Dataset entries
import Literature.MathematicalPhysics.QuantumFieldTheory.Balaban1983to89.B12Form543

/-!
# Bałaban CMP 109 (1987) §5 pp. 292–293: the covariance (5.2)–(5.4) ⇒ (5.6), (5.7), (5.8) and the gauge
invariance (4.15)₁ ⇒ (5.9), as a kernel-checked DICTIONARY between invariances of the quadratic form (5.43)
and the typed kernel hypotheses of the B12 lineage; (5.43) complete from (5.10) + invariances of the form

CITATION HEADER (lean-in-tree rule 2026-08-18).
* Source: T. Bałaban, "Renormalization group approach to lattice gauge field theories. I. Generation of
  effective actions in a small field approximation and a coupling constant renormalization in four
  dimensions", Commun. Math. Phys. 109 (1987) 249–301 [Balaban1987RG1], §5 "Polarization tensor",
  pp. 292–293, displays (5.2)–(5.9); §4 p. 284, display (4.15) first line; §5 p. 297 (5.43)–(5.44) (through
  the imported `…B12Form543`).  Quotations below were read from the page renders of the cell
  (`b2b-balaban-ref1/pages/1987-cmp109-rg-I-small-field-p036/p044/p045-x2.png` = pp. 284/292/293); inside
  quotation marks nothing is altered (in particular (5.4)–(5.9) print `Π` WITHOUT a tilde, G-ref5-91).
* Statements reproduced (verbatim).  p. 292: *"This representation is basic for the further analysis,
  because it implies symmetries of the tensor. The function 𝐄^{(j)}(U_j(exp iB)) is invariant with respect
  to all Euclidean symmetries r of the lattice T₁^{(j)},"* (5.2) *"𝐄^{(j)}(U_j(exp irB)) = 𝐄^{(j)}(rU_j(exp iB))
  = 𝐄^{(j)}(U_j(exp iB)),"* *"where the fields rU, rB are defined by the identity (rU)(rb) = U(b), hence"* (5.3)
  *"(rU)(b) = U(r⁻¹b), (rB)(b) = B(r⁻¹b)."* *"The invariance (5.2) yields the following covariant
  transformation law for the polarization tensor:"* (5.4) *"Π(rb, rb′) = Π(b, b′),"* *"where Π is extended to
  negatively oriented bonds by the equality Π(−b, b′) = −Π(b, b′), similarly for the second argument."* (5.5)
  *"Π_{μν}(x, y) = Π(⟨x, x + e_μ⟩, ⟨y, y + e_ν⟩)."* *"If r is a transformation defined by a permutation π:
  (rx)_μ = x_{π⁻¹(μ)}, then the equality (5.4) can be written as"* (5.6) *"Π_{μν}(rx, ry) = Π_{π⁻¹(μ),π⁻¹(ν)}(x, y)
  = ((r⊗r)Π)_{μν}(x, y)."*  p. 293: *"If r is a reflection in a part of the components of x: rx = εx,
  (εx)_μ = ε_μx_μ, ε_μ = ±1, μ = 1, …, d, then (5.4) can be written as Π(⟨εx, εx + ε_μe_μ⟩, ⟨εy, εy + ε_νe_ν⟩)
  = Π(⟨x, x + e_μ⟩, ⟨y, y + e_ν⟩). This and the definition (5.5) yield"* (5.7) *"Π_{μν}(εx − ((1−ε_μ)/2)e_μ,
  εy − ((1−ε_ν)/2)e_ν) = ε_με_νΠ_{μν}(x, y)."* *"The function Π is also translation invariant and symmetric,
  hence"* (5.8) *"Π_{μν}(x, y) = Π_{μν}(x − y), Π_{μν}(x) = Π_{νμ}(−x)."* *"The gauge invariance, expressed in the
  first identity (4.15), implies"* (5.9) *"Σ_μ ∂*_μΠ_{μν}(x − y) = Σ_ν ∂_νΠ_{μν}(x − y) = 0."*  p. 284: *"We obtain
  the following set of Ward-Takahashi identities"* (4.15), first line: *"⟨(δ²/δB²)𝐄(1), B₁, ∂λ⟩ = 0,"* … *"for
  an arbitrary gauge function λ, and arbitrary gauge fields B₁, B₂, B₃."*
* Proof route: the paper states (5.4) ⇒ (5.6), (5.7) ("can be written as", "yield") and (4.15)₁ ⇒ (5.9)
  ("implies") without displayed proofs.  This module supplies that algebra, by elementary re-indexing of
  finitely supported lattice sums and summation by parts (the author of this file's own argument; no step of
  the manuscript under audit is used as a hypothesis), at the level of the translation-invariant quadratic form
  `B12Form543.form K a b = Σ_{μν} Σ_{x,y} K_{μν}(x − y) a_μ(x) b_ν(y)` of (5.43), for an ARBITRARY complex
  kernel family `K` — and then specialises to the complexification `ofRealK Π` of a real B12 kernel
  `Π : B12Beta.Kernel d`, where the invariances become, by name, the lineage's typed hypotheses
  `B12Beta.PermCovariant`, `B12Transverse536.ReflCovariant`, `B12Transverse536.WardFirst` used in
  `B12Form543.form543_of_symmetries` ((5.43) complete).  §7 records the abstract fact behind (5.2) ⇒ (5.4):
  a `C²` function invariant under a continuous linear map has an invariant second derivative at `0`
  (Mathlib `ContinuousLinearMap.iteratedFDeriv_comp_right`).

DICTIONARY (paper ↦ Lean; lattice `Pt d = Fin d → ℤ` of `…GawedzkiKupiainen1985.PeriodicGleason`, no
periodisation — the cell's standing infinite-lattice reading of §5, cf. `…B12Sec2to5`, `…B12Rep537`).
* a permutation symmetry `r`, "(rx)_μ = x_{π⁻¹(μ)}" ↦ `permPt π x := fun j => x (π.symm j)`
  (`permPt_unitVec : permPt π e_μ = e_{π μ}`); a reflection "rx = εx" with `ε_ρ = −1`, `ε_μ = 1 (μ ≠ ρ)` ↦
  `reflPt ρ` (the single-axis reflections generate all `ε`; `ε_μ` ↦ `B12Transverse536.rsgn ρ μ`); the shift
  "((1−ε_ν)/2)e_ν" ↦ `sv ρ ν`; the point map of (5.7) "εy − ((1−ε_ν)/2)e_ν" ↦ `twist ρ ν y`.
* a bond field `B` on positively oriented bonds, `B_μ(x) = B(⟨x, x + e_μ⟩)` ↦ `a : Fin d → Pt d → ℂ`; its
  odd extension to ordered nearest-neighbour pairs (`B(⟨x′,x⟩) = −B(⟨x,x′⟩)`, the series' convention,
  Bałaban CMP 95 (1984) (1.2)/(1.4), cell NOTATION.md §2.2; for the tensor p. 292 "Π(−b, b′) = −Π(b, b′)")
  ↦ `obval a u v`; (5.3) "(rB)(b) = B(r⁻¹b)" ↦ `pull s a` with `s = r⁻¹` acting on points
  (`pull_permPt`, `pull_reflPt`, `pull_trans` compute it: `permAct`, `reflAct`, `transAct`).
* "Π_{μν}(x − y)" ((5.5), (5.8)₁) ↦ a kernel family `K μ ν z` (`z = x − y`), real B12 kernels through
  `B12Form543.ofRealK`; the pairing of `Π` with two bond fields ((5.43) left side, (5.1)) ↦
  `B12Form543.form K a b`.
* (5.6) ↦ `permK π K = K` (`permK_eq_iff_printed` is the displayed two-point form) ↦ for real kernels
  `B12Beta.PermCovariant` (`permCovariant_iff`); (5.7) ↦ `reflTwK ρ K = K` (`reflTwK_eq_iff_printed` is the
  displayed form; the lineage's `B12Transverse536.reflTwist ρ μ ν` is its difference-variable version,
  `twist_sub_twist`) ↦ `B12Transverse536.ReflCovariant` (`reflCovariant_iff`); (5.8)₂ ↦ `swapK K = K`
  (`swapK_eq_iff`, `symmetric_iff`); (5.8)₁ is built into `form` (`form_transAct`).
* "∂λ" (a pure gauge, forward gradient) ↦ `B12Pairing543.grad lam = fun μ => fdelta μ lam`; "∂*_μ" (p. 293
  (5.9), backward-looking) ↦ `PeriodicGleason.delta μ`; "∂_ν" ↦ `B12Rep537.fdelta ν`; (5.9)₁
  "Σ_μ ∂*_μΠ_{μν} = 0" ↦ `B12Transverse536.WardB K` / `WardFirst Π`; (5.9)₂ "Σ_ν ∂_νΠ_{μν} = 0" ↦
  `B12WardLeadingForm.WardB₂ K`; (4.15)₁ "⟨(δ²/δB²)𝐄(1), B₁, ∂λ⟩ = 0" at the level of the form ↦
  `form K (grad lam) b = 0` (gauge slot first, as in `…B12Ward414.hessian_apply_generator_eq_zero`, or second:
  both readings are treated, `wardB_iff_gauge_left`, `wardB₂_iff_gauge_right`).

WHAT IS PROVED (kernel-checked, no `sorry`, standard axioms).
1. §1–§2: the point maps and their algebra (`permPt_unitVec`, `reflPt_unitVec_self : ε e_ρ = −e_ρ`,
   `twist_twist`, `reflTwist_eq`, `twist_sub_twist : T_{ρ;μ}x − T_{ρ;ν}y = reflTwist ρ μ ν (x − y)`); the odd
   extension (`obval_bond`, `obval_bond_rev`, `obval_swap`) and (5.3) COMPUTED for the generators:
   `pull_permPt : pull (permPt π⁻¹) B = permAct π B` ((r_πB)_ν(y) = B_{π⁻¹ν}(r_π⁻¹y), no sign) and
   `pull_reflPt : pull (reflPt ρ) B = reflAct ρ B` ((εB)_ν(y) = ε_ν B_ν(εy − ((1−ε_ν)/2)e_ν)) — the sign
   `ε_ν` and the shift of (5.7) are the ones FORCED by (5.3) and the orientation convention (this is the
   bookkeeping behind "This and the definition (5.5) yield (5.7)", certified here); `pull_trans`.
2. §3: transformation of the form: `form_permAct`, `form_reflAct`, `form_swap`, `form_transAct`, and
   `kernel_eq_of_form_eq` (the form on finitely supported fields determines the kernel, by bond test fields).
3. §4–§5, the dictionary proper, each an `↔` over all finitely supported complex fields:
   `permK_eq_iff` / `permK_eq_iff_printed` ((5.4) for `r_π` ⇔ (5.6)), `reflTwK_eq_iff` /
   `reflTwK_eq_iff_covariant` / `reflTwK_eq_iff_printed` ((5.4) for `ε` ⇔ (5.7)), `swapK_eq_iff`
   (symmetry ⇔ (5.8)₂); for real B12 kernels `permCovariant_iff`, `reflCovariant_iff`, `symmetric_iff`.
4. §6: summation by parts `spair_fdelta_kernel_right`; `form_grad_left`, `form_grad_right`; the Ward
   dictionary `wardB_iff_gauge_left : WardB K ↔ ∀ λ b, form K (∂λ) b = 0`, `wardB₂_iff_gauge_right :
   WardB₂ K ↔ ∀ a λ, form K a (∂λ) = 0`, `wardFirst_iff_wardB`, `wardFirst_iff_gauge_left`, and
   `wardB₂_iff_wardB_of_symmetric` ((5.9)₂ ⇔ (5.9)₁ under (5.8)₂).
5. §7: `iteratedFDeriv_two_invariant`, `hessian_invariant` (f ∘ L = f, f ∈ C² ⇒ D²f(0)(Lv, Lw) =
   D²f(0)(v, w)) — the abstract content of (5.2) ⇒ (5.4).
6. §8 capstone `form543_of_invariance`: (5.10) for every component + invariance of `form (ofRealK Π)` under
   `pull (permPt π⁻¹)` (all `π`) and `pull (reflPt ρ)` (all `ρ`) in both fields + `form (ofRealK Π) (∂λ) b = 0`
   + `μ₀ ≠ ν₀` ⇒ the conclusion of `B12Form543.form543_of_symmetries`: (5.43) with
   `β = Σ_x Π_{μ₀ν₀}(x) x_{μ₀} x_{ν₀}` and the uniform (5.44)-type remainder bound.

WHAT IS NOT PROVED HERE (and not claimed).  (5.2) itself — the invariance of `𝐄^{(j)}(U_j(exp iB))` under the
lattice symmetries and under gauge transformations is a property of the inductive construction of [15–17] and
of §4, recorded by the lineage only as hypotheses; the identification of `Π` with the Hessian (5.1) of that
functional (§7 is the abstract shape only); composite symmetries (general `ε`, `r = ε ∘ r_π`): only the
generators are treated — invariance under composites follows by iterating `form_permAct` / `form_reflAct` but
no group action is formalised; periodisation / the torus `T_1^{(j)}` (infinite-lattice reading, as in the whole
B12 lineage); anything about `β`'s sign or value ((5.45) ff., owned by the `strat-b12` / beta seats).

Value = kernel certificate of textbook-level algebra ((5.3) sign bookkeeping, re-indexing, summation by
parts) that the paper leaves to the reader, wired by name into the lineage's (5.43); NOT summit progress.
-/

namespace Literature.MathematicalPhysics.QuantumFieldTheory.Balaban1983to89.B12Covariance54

# [EXERCISE DETAILS]
Each line of the records, from the opening one through the line holding "pp. 292–293, displays", should be restated word for word, with nothing else in the answer.

# [EXERCISE ANSWER]
import Literature.MathematicalPhysics.QuantumFieldTheory.Balaban1983to89.B12Form543

/-!
# Bałaban CMP 109 (1987) §5 pp. 292–293: the covariance (5.2)–(5.4) ⇒ (5.6), (5.7), (5.8) and the gauge
invariance (4.15)₁ ⇒ (5.9), as a kernel-checked DICTIONARY between invariances of the quadratic form (5.43)
and the typed kernel hypotheses of the B12 lineage; (5.43) complete from (5.10) + invariances of the form

CITATION HEADER (lean-in-tree rule 2026-08-18).
* Source: T. Bałaban, "Renormalization group approach to lattice gauge field theories. I. Generation of
  effective actions in a small field approximation and a coupling constant renormalization in four
  dimensions", Commun. Math. Phys. 109 (1987) 249–301 [Balaban1987RG1], §5 "Polarization tensor",
  pp. 292–293, displays (5.2)–(5.9); §4 p. 284, display (4.15) first line; §5 p. 297 (5.43)–(5.44) (through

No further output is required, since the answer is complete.